import Summits.AnomalousDissipation.AnomalousDissipation.Theorems.SawtoothPulseCascadeK2CombPreserved

/-!
# K2″ injection phase: REDUCTION of the registered stub `stub_injectionPhase` to the one
# perpendicular-slot estimate (the V half-slot acting on a horizontal residual comb)
(route `AnomalousDissipation/SawtoothPulseCascade`, crux K2″ = stmt-AnomalousDissipation-19696
`K2LinearisedCascadeGrowth`, registered line `phase-cocycle` (skeleton 0c87d78a), stub A
`stub_injectionPhase`; helper, `--supports`)

The registered stub A asks, for every box point `(γ, ρN) ∈ [4,8] × {2,…,7}`, for a threshold `ν₀ > 0` such
that every classical solution `(w, q)` of the Navier–Stokes equations linearised at the cascade carrier on
the injection window `[tInject j₀ hz, tStart (j₀+1)]`, started from a residual-comb injection `w₀`
(`ShearCombDatum (P.N j₀) hz w₀`), obeys `‖w(t)‖²_{L²} ≤ (3e^{σ⋆γ})² ‖w₀‖²_{L²}` on the whole window.
Landed so far: `hz = false` with factor `1` for every `ν > 0` (`K2Classical.k2_injectionPhase_V`); the
H half-slot of `hz = true` with factor `1` and the comb class PRESERVED (`K2Classical.k2_injection_H_comb`);
the whole stub on the sub-box `γ ≤ 5.77` (`K2Classical.injectionPhase_of_le_577`, energy factor `e^{γ}` of
the V half).

This file proves, kernel-checked, that what is left is EXACTLY ONE estimate about ONE half pulse: the
**perpendicular-slot bound** — every classical linearised response on the V half-slot
`[tStart j₀ + tHalf j₀, tStart (j₀+1)]` of phase `j₀` started from a HORIZONTAL residual comb `w₁`
(`ShearCombDatum (P.N j₀) true w₁`: streamwise wavenumbers = odd multiples of `N_{j₀}`, the modally
neutral integer relative wavenumbers of the sawtooth) is amplified in `L²`-energy by at most `C`.
No new definition is introduced: the estimate is written out as a hypothesis.

* `k2_injectionPhase_H_of_perpSlot` — pointwise in `P`, `ν`, `j₀`, any constant `1 ≤ C`: the perpendicular-
  slot bound with constant `C` implies `‖w(t)‖² ≤ C ‖w₀‖²` on the whole H injection window (H half:
  `k2_injection_H_comb`, factor `1` and the state handed over at `tStart j₀ + tHalf j₀` is again a horizontal
  residual comb of frequency `N_{j₀}`; V half: restriction of the window solution to the slot + the hypothesis).
* `perpSlot_of_le_577` — the perpendicular-slot bound with the stub's constant `(3e^{σ⋆γ})²` HOLDS for
  `0 ≤ γ ≤ 5.77`, every `ν > 0` (crude energy factor `e^{γ}`, `K2Classical.vectorL2Sq_le_exp_of_mem_V` +
  `K2Classical.exp_le_cap_sq`), so nothing is lost by the reduction on the landed sub-box.
* `injectionPhase_of_perpSlot` — **stub A verbatim** from the perpendicular-slot bound on the whole box.
* `injectionPhase_of_perpSlot_Ioc` — **stub A verbatim** from the perpendicular-slot bound on the residual
  range `γ ∈ (5.77, 8]` only (the sub-box `γ ≤ 5.77` is `injectionPhase_of_le_577`).

So the open content of `stub_injectionPhase` is, as a Lean signature, the hypothesis `hX` of
`injectionPhase_of_perpSlot_Ioc`: a non-modal (Orr + corner-wave) `L²` bound `≤ (3e^{σ⋆γ})²` — i.e. beating
the crude `e^{γ}` by at most `e^{(1−2σ⋆)8}/9 ≤ 21/9` — for the rounded, viscous, finite-time V pulse acting on
a perpendicular comb at neutral wavenumbers, uniformly in `j₀` and `ν ≤ ν₀`.  Nothing here claims that bound.
-/

-- `Summit.<Summit>.<Problem>` is the tree's mandated summit-side namespace (CONVENTIONS §2); for this
-- single-conjunct summit the two coincide, so the duplicate is deliberate (lakefile: off for `Summits`).
set_option linter.dupNamespace false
□ □ □
Problem details | Looking back over the data above, restate word for word the lines that begin at the line with "H half-slot of" and end at the line with "on the V half-slot", inclusive.

Answer space |
H half-slot of `hz = true` with factor `1` and the comb class PRESERVED (`K2Classical.k2_injection_H_comb`);
the whole stub on the sub-box `γ ≤ 5.77` (`K2Classical.injectionPhase_of_le_577`, energy factor `e^{γ}` of
the V half).

This file proves, kernel-checked, that what is left is EXACTLY ONE estimate about ONE half pulse: the
**perpendicular-slot bound** — every classical linearised response on the V half-slot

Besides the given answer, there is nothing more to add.